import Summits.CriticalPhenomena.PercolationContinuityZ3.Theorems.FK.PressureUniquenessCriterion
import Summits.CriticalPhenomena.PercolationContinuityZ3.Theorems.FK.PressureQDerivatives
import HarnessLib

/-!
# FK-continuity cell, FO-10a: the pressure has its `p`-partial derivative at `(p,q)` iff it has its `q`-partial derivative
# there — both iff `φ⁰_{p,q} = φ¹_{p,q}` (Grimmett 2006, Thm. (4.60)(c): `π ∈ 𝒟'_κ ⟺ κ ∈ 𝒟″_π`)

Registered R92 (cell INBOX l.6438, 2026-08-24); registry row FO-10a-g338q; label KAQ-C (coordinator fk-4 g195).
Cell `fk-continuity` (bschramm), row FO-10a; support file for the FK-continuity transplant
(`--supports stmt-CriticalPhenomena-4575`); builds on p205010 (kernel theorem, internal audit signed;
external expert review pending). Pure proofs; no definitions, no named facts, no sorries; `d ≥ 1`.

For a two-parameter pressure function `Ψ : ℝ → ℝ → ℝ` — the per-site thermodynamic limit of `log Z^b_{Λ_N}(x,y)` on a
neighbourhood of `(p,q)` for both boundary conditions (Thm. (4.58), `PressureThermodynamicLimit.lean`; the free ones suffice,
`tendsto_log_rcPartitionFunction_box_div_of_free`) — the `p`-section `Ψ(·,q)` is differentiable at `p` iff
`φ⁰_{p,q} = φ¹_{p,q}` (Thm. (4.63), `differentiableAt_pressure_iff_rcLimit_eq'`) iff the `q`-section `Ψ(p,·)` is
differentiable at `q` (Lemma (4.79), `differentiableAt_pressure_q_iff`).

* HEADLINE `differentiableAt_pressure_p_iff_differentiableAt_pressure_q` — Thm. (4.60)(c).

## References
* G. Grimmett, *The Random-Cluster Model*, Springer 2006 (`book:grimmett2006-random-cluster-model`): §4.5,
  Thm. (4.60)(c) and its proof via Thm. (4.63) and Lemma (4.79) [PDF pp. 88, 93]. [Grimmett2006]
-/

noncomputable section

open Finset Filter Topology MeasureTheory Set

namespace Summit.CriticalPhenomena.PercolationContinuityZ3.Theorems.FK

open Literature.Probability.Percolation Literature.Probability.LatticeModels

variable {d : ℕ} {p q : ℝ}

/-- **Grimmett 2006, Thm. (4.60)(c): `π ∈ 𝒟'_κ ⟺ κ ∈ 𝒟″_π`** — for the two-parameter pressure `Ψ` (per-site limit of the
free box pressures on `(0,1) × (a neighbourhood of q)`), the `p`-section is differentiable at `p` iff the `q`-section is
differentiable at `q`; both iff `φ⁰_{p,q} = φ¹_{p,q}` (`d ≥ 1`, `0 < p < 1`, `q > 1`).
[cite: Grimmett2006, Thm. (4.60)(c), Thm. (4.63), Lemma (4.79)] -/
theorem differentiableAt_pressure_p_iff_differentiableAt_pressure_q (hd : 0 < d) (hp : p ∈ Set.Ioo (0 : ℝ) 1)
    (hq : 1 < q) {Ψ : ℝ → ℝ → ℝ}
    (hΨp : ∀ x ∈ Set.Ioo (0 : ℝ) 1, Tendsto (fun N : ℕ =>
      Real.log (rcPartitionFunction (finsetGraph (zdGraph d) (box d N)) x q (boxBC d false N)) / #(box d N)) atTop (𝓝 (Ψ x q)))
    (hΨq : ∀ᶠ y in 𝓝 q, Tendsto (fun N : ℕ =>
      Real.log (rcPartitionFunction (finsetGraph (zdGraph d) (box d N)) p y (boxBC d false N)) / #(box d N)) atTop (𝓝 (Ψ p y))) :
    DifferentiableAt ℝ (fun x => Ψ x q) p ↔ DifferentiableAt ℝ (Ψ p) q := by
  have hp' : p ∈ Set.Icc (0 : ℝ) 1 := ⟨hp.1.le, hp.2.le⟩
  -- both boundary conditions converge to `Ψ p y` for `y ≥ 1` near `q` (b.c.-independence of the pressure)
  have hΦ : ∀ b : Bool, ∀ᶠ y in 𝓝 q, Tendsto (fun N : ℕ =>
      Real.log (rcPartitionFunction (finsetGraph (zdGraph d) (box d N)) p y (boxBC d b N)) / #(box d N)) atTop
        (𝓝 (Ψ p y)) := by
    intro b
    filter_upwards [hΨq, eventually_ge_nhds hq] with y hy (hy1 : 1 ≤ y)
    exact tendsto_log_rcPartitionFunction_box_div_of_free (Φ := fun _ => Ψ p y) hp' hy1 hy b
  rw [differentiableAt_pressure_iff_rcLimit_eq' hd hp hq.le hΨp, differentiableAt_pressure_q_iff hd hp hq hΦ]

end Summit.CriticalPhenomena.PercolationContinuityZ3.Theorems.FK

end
------------------------
▸ **ACTIVITY**: Copy the line containing "end Summit.CriticalPhenomena.PercolationContinuityZ3.Theorems.FK" exactly. Then copy every line after it through the end of the listing, and nothing more.

▸ **SOLVED EXERCISE**:
end Summit.CriticalPhenomena.PercolationContinuityZ3.Theorems.FK

end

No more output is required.